Akhlesh Lakhtakia: The 2024 SPIE Gold Medal
Akhlesh Lakhtakia’s research is rooted in electromagnetic propagation in complex materials. A pioneer in the area of chiral electromagnetics, in the mid-1980s he played a leading role in founding the field of complex-material electromagnetics. He conceptualized sculptured thin films (STFs) during the early 1990s and spearheaded the principles of electromagnetics in nanoengineered chiral STFs: analytic solutions for wave propagation, matrix Green Functions, canonical sources, nanoscopic-to-macroscopic structure-properties models, surface-wave propagation, and time-domain pulse shaping. Since the mid-1990s, he has extended homogenization theories to account for inclusion size, inclusion shape, and material complexity (isotropic chirality, linear bianisotropy, nonlinear bianisotropy). He created several key concepts for metamaterials, including nihility; simple equations to predict negative-phase-velocity propagation in isotropic dielectric-magnetic materials; distinction between negative refraction, negative phase velocity, and counterposition; negative reflection; negative phase velocity in relativistic scenarios; and particulate metamaterials to simulate gravitational metrics. Lakhtakia also developed the concept of Dyakonov Tamm waves — useful for biosensing — experimentally verifying their existence and provided evidence of the existence of Zenneck waves in the optical regime using a grating-coupled excitation technique. In 2022, Lakhtakia, the Evan Pugh University Professor and Charles Godfrey Binder Professor in Engineering Science and Mechanics at Pennsylvania State University, became the sixth recipient of the Lifetime Achievement Award of the Radio Club of America, the world’s oldest wireless engineering society. That same year, he received the SPIE Smart Structures and Materials Lifetime Achievement Award.
An SPIE Fellow, Lakhtakia served as the inaugural editor-in-chief of the Society’s Journal of Nanophotonics from 2006 until 2017. He has co-authored or edited several SPIE Press books including 2005’s Sculptured Thin Films: Nanoengineered Morphology and Optics and 2010’s Nanotechnology: A Crash Course. He has chaired and co-chaired more than 30 SPIE conferences, from “Bioinspiration, Biometrics, and Bioreplication,” to “Surface Engineering and Forensics.” He has also contributed to many conferences as a program chair, a program committee member, and a course instructor. In addition, he’s participated as a member of several committees including the Publications Committee and the Technology Achievement Award Committee.
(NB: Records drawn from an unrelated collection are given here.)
import Summits.AtomisticToContinuum.BoseEinsteinCondensation.Theses.BECFeynmanVortexArea
import Summits.AtomisticToContinuum.BoseEinsteinCondensation.Theses.BECChargeConjugationRP
import Literature.MathematicalPhysics.QuantumManyBody.GroundState

/-!
# Birth skeleton for the crux `ScatteringLengthTransfer` (stmt-AtomisticToContinuum-9048)

Route: `route-AtomisticToContinuum-BECFeynmanVortexArea` (crux shared verbatim with
BECEqualScatteringTransfer / BECChargeConjugationRP / BECPhaseQuadratureSumRule).

Crux (fixed, by name): for admissible `v` (bounded) and `w` (arbitrary: hard cores allowed) with
`scatteringLength v = scatteringLength w`, small-density Dirichlet ground-state BEC for `v` implies
small-density ground-state BEC for `w`.

LINE "soften the target at fixed volume, identify the order parameter with the ground state,
transfer uniformly among bounded potentials":

* `stub_equalScatteringSoftApproximation` (ESA; fixed `(N, L)`, dilute corner; the ONLY place where
  hard cores are met): every admissible `w` is approximated by BOUNDED admissible potentials `u n`
  of a common range `≤ R` and the SAME scattering length (`min(w,n)` plus a compensating bounded
  shell fixed by the intermediate value theorem; `a(min(w,n)) ↑ a(w)`, FGJMOT Lemma 3.3 in the
  tree), such that at every fixed dilute volume the condensate number of `w` dominates every common
  lower bound of those of the `u n` (monotone convergence of the closed forms, norm-resolvent
  convergence at fixed `(N, L)`, simplicity of the Dirichlet ground state below close packing,
  `L²`-Lipschitz continuity of `λ_max(γ)`).
* `stub_condensateNumber_groundState` (CGS; fixed `(N, L)`, bounded potentials; provable functional
  analysis): for a bounded admissible `u`, `N ≥ 1`, `L > 0`, a Dirichlet ground state exists and
  `condensateNumber u N L = λ_max(γ_Ψ)` for EVERY ground state `Ψ` (Rellich compactness on `Λ_L^N`,
  Perron–Frobenius simplicity for bounded `V`, spectral gap ⇒ near-minimisers converge modulo a
  phase, `λ_max` is `L²`-Lipschitz on the unit ball).
* `stub_uniformGroundStateTransfer` (GUT; the thermodynamic-limit heart, bounded potentials only,
  stated on GROUND STATES): if the ground states of the bounded source `v` at density `ρ < ρ₁(v, R)`
  carry `λ_max ≥ c₀ N` eventually, then ONE constant `c` and ONE threshold in `N` give
  `λ_max(γ_Φ) ≥ c N` for every ground state `Φ` of EVERY bounded admissible `u` of range `≤ R` with
  `scatteringLength u = scatteringLength v` (equal-`a` Dyson–Jastrow dressing of positive ground
  states; the non-universal correction to the condensate fraction is of relative order `ρ a² R`,
  uniformly over the class; the BEC hypothesis is usable only through ground-state structure, never
  through energy slack).
* `ScatteringLengthTransfer_of`: ESA → CGS → GUT → crux (choose `ρ < min(ρ₀, ρ₁^ESA, ρ₁^GUT)`; CGS
  turns BEC of `v` into the ground-state hypothesis of GUT and GUT's conclusion back into condensate
  numbers of each approximant `u n` along `L = (N/ρ)^{1/3}`, where `N/L³ = ρ`; ESA passes to `w` at
  each fixed `N`). Sorry-free (axioms propext / Classical.choice / Quot.sound); concludes the payload
  route's decl `…Theses.BECFeynmanVortexArea.ScatteringLengthTransfer` BY NAME.
* `ScatteringLengthTransfer_proof`: the registration form expected by `ledger skeleton check` — the
  crux decl of the item's primary route file (`…Theses.BECChargeConjugationRP.ScatteringLengthTransfer`,
  definitionally equal to the other three route copies of this shared crux) obtained from `_of` and
  the three sorried stubs; it inherits their `sorry` and is NOT a proof.
-/

namespace Summit.AtomisticToContinuum.BoseEinsteinCondensation.Cruxes.ScatteringLengthTransfer.Birth

open Filter

/-- **ESA — equal-scattering-length soft approximation at fixed volume.** For every admissible
`w` there are a dilute threshold `ρ₁ > 0`, a range bound `R > 0` and bounded admissible potentials
`u n` (`n : ℕ`) of range `≤ R` with `scatteringLength (u n) = scatteringLength w`, such that for all
`N` and `L > 0` with `N / L³ < ρ₁`, every common lower bound of the condensate numbers of the `u n`
is a lower bound of the condensate number of `w` (i.e. `cn w N L ≥ inf_n cn (u n) N L`; for bounded
`w` take `u n = w`). Size: XL in Lean (monotone form convergence, compactness at fixed volume),
no open mathematics. -/
theorem stub_equalScatteringSoftApproximation :
    ∀ w : ℝ → ENNReal,
      Literature.MathematicalPhysics.QuantumManyBody.BoseGas.IsRepulsiveFiniteRange w →
      ∃ ρ₁ : ℝ, 0 < ρ₁ ∧ ∃ R : ℝ, 0 < R ∧ ∃ u : ℕ → ℝ → ENNReal,
        (∀ n, Literature.MathematicalPhysics.QuantumManyBody.BoseGas.IsRepulsiveFiniteRange (u n) ∧
          (∃ M : NNReal, ∀ r, u n r ≤ M) ∧ (∀ r, R < r → u n r = 0) ∧
          Literature.MathematicalPhysics.QuantumManyBody.BoseGas.scatteringLength (u n) =
            Literature.MathematicalPhysics.QuantumManyBody.BoseGas.scatteringLength w) ∧
        ∀ (N : ℕ) (L : ℝ), 0 < L → (N : ℝ) / L ^ 3 < ρ₁ → ∀ m : ENNReal,
          (∀ n, m ≤ Literature.MathematicalPhysics.QuantumManyBody.BoseGas.condensateNumber (u n) N L) →
          m ≤ Literature.MathematicalPhysics.QuantumManyBody.BoseGas.condensateNumber w N L := by
  sorry

/-- **CGS — the condensate number is `λ_max` of the ground state (bounded potentials).** For a
bounded admissible `u`, every `N ≥ 1` and `L > 0`: a Dirichlet ground state of `H_N` on `Λ_L^N`
exists (`IsGroundState`), and `condensateNumber u N L = maxOccupation N Ψ` for every ground state
`Ψ` (so all ground states share `λ_max(γ)` — simplicity modulo a phase). Size: XL in Lean (Rellich
compactness, Perron–Frobenius for bounded `V`, gap ⇒ convergence of near-minimisers,
`L²`-Lipschitz continuity of `maxOccupation`), no open mathematics; shared infrastructure with
BECEqualScatteringTransfer's layer 2. -/
theorem stub_condensateNumber_groundState :
    ∀ u : ℝ → ENNReal,
      Literature.MathematicalPhysics.QuantumManyBody.BoseGas.IsRepulsiveFiniteRange u →
      (∃ M : NNReal, ∀ r, u r ≤ M) → ∀ N : ℕ, 0 < N → ∀ L : ℝ, 0 < L →
        (∃ Ψ : Literature.MathematicalPhysics.QuantumManyBody.BoseGas.Config N → ℂ,
          Literature.MathematicalPhysics.QuantumManyBody.BoseGas.IsGroundState u L Ψ) ∧
        ∀ Ψ : Literature.MathematicalPhysics.QuantumManyBody.BoseGas.Config N → ℂ,
          Literature.MathematicalPhysics.QuantumManyBody.BoseGas.IsGroundState u L Ψ →
          Literature.MathematicalPhysics.QuantumManyBody.BoseGas.condensateNumber u N L =
            Literature.MathematicalPhysics.QuantumManyBody.BoseGas.maxOccupation N Ψ := by
  sorry

/-- **GUT — uniform ground-state transfer along the thermodynamic sequence (bounded potentials).**
For a bounded admissible source `v` and a range bound `R > 0` there is `ρ₁ > 0` such that for every
density `0 < ρ < ρ₁` and every `c₀ > 0`: if eventually in `N` some ground state of `v` in the box of
side `(N/ρ)^{1/3}` has `λ_max(γ) ≥ c₀ N`, then ONE constant `c > 0` and ONE threshold in `N` give
`λ_max(γ_Φ) ≥ c N` for every ground state `Φ` of EVERY bounded admissible `u` of range `≤ R` with
`scatteringLength u = scatteringLength v`. Size: open-problem level (the N-uniform equal-`a`
corrector bound), but for bounded potentials only and in ground-state currency. -/
theorem stub_uniformGroundStateTransfer :
    ∀ v : ℝ → ENNReal,
      Literature.MathematicalPhysics.QuantumManyBody.BoseGas.IsRepulsiveFiniteRange v →
      (∃ M : NNReal, ∀ r, v r ≤ M) → ∀ R : ℝ, 0 < R → ∃ ρ₁ : ℝ, 0 < ρ₁ ∧
        ∀ ρ : ℝ, 0 < ρ → ρ < ρ₁ → ∀ c₀ : ℝ, 0 < c₀ →
          (∀ᶠ N : ℕ in Filter.atTop,
            ∃ Ψ : Literature.MathematicalPhysics.QuantumManyBody.BoseGas.Config N → ℂ,
              Literature.MathematicalPhysics.QuantumManyBody.BoseGas.IsGroundState v
                (Literature.MathematicalPhysics.QuantumManyBody.BoseGas.sideLength ρ N) Ψ ∧
              ENNReal.ofReal (c₀ * N) ≤
                Literature.MathematicalPhysics.QuantumManyBody.BoseGas.maxOccupation N Ψ) →
          ∃ c : ℝ, 0 < c ∧ ∀ᶠ N : ℕ in Filter.atTop, ∀ u : ℝ → ENNReal,
            Literature.MathematicalPhysics.QuantumManyBody.BoseGas.IsRepulsiveFiniteRange u →
            (∃ M : NNReal, ∀ r, u r ≤ M) → (∀ r, R < r → u r = 0) →
            Literature.MathematicalPhysics.QuantumManyBody.BoseGas.scatteringLength u =
              Literature.MathematicalPhysics.QuantumManyBody.BoseGas.scatteringLength v →
            ∀ Φ : Literature.MathematicalPhysics.QuantumManyBody.BoseGas.Config N → ℂ,
              Literature.MathematicalPhysics.QuantumManyBody.BoseGas.IsGroundState u
                (Literature.MathematicalPhysics.QuantumManyBody.BoseGas.sideLength ρ N) Φ →
              ENNReal.ofReal (c * N) ≤
                Literature.MathematicalPhysics.QuantumManyBody.BoseGas.maxOccupation N Φ := by
  sorry

/-- **Assembly of the line**: ESA → CGS → GUT → `ScatteringLengthTransfer` (the route decl, by
name). Given `v, w` with equal scattering length and BEC of `v` below `ρ₀`: ESA for `w` gives
`ρ₁, R, u`; GUT for `v, R` gives `ρ₂`; for `ρ < min ρ₀ (min ρ₁ ρ₂)`, CGS turns BEC of `v` at `ρ`
into the ground-state hypothesis of GUT, GUT gives `c` and, eventually in `N`, `λ_max ≥ c N` for the
ground states of every `u n` (`a(u n) = a(w) = a(v)`), CGS turns that into
`c N ≤ condensateNumber (u n) N L_N`, and ESA at the fixed dilute volume `L_N = (N/ρ)^{1/3}`
(`N / L_N³ = ρ < ρ₁`) transfers the bound to `w`. -/
theorem ScatteringLengthTransfer_of :
    (∀ w : ℝ → ENNReal,
      Literature.MathematicalPhysics.QuantumManyBody.BoseGas.IsRepulsiveFiniteRange w →
      ∃ ρ₁ : ℝ, 0 < ρ₁ ∧ ∃ R : ℝ, 0 < R ∧ ∃ u : ℕ → ℝ → ENNReal,
        (∀ n, Literature.MathematicalPhysics.QuantumManyBody.BoseGas.IsRepulsiveFiniteRange (u n) ∧
          (∃ M : NNReal, ∀ r, u n r ≤ M) ∧ (∀ r, R < r → u n r = 0) ∧
          Literature.MathematicalPhysics.QuantumManyBody.BoseGas.scatteringLength (u n) =
            Literature.MathematicalPhysics.QuantumManyBody.BoseGas.scatteringLength w) ∧
        ∀ (N : ℕ) (L : ℝ), 0 < L → (N : ℝ) / L ^ 3 < ρ₁ → ∀ m : ENNReal,
          (∀ n, m ≤ Literature.MathematicalPhysics.QuantumManyBody.BoseGas.condensateNumber (u n) N L) →
          m ≤ Literature.MathematicalPhysics.QuantumManyBody.BoseGas.condensateNumber w N L) →
    (∀ u : ℝ → ENNReal,
      Literature.MathematicalPhysics.QuantumManyBody.BoseGas.IsRepulsiveFiniteRange u →
      (∃ M : NNReal, ∀ r, u r ≤ M) → ∀ N : ℕ, 0 < N → ∀ L : ℝ, 0 < L →
        (∃ Ψ : Literature.MathematicalPhysics.QuantumManyBody.BoseGas.Config N → ℂ,
          Literature.MathematicalPhysics.QuantumManyBody.BoseGas.IsGroundState u L Ψ) ∧
        ∀ Ψ : Literature.MathematicalPhysics.QuantumManyBody.BoseGas.Config N → ℂ,
          Literature.MathematicalPhysics.QuantumManyBody.BoseGas.IsGroundState u L Ψ →
          Literature.MathematicalPhysics.QuantumManyBody.BoseGas.condensateNumber u N L =
            Literature.MathematicalPhysics.QuantumManyBody.BoseGas.maxOccupation N Ψ) →
    (∀ v : ℝ → ENNReal,
      Literature.MathematicalPhysics.QuantumManyBody.BoseGas.IsRepulsiveFiniteRange v →
      (∃ M : NNReal, ∀ r, v r ≤ M) → ∀ R : ℝ, 0 < R → ∃ ρ₁ : ℝ, 0 < ρ₁ ∧
        ∀ ρ : ℝ, 0 < ρ → ρ < ρ₁ → ∀ c₀ : ℝ, 0 < c₀ →
          (∀ᶠ N : ℕ in Filter.atTop,
            ∃ Ψ : Literature.MathematicalPhysics.QuantumManyBody.BoseGas.Config N → ℂ,
              Literature.MathematicalPhysics.QuantumManyBody.BoseGas.IsGroundState v
                (Literature.MathematicalPhysics.QuantumManyBody.BoseGas.sideLength ρ N) Ψ ∧
              ENNReal.ofReal (c₀ * N) ≤
                Literature.MathematicalPhysics.QuantumManyBody.BoseGas.maxOccupation N Ψ) →
          ∃ c : ℝ, 0 < c ∧ ∀ᶠ N : ℕ in Filter.atTop, ∀ u : ℝ → ENNReal,
            Literature.MathematicalPhysics.QuantumManyBody.BoseGas.IsRepulsiveFiniteRange u →
            (∃ M : NNReal, ∀ r, u r ≤ M) → (∀ r, R < r → u r = 0) →
            Literature.MathematicalPhysics.QuantumManyBody.BoseGas.scatteringLength u =
              Literature.MathematicalPhysics.QuantumManyBody.BoseGas.scatteringLength v →
            ∀ Φ : Literature.MathematicalPhysics.QuantumManyBody.BoseGas.Config N → ℂ,
              Literature.MathematicalPhysics.QuantumManyBody.BoseGas.IsGroundState u
                (Literature.MathematicalPhysics.QuantumManyBody.BoseGas.sideLength ρ N) Φ →
              ENNReal.ofReal (c * N) ≤
                Literature.MathematicalPhysics.QuantumManyBody.BoseGas.maxOccupation N Φ) →
    Summit.AtomisticToContinuum.BoseEinsteinCondensation.Theses.BECFeynmanVortexArea.ScatteringLengthTransfer := by
  intro hESA hCGS hGUT v w hv hw hvM hvw hBECv
  obtain ⟨ρ₀, hρ₀, hBEC⟩ := hBECv
  obtain ⟨ρ₁, hρ₁, R, hR, u, hu, hstab⟩ := hESA w hw
  obtain ⟨ρ₂, hρ₂, hT⟩ := hGUT v hv hvM R hR
  refine ⟨min ρ₀ (min ρ₁ ρ₂), lt_min hρ₀ (lt_min hρ₁ hρ₂), fun ρ hρ hρlt => ?_⟩
  have h0 : ρ < ρ₀ := hρlt.trans_le (min_le_left _ _)
  have h1 : ρ < ρ₁ := hρlt.trans_le ((min_le_right _ _).trans (min_le_left _ _))
  have h2 : ρ < ρ₂ := hρlt.trans_le ((min_le_right _ _).trans (min_le_right _ _))
  -- side lengths are positive along the thermodynamic sequence
  have hL : ∀ N : ℕ, 0 < N →
      0 < Literature.MathematicalPhysics.QuantumManyBody.BoseGas.sideLength ρ N := fun N hN => by
    unfold Literature.MathematicalPhysics.QuantumManyBody.BoseGas.sideLength
    exact Real.rpow_pos_of_pos (div_pos (Nat.cast_pos.mpr hN) hρ) _
  -- BEC of `v` at density `ρ`, read on ground states through CGS
  obtain ⟨c₀, hc₀, hev₀⟩ := hBEC ρ hρ h0
  have hGSv : ∀ᶠ N : ℕ in Filter.atTop,
      ∃ Ψ : Literature.MathematicalPhysics.QuantumManyBody.BoseGas.Config N → ℂ,
        Literature.MathematicalPhysics.QuantumManyBody.BoseGas.IsGroundState v
          (Literature.MathematicalPhysics.QuantumManyBody.BoseGas.sideLength ρ N) Ψ ∧
        ENNReal.ofReal (c₀ * N) ≤
          Literature.MathematicalPhysics.QuantumManyBody.BoseGas.maxOccupation N Ψ := by
    filter_upwards [hev₀, Filter.eventually_gt_atTop 0] with N hN hNpos
    obtain ⟨⟨Ψ, hΨ⟩, hid⟩ := hCGS v hv hvM N hNpos _ (hL N hNpos)
    exact ⟨Ψ, hΨ, hN.trans_eq (hid Ψ hΨ)⟩
  -- uniform transfer to the bounded equal-`a` class of range `≤ R`
  obtain ⟨c, hc, hev⟩ := hT ρ hρ h2 c₀ hc₀ hGSv
  refine ⟨c, hc, ?_⟩
  filter_upwards [hev, Filter.eventually_gt_atTop 0] with N hN hNpos
  have hdens : (N : ℝ) / Literature.MathematicalPhysics.QuantumManyBody.BoseGas.sideLength ρ N ^ 3 < ρ₁ := by
    rw [Literature.MathematicalPhysics.QuantumManyBody.BoseGas.div_sideLength_pow_three hρ hNpos]
    exact h1
  -- pass to `w` at the fixed dilute volume through the soft approximants
  refine hstab N _ (hL N hNpos) hdens _ fun n => ?_
  obtain ⟨hun, hunM, hunR, huna⟩ := hu n
  obtain ⟨⟨Φ, hΦ⟩, hid⟩ := hCGS (u n) hun hunM N hNpos _ (hL N hNpos)
  rw [hid Φ hΦ]
  exact hN (u n) hun hunM hunR (huna.trans hvw.symm) Φ hΦ

/-- **Registration form** (what `ledger skeleton check` looks for: `theorem <Crux>_proof : <CruxDecl>`
with the item's decl in its primary route file, BECChargeConjugationRP; the four route copies of
this shared crux are definitionally equal, so the `_of` term for the BECFeynmanVortexArea copy
elaborates at this type). It USES the three sorried stubs and is therefore NOT a proof of the crux —
only the certificate that the stubs compose to it. -/
theorem ScatteringLengthTransfer_proof :
    Summit.AtomisticToContinuum.BoseEinsteinCondensation.Theses.BECChargeConjugationRP.ScatteringLengthTransfer :=
  ScatteringLengthTransfer_of stub_equalScatteringSoftApproximation stub_condensateNumber_groundState
    stub_uniformGroundStateTransfer

end Summit.AtomisticToContinuum.BoseEinsteinCondensation.Cruxes.ScatteringLengthTransfer.Birth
“I have known Akhlesh for more than two decades through our regular participation at SPIE meetings,” says Jet Propulsion Laboratory Senior Research Scientist and Electroactive Technologies Group Supervisor Yoseph Bar-Cohen, also an SPIE Fellow. “When I look at his prolific career spanning more than 40 years, I find that he was one of the few electromagnetics and optics researchers who recognized before 1985 that major future developments would come through research on complex and engineered materials. He initiated and catalyzed research on isotropic chiral composite materials for both optics and millimeter-wave applications by coming up with canonical theorems and scattering formalisms. He conceived fibrous nanomaterials and micromaterials for diverse functionalities, and he solved Maxwell equations analytically for these materials. In addition, he devised new homogenization techniques to determine the effective constitutive tensors of architected materials. I have worked with many highly skilled researchers for a long time now, and I know and recognize excellence. With his innovative and key accomplishments in optics and electromagnetics, Akhlesh Lakhtakia embodies excellence.”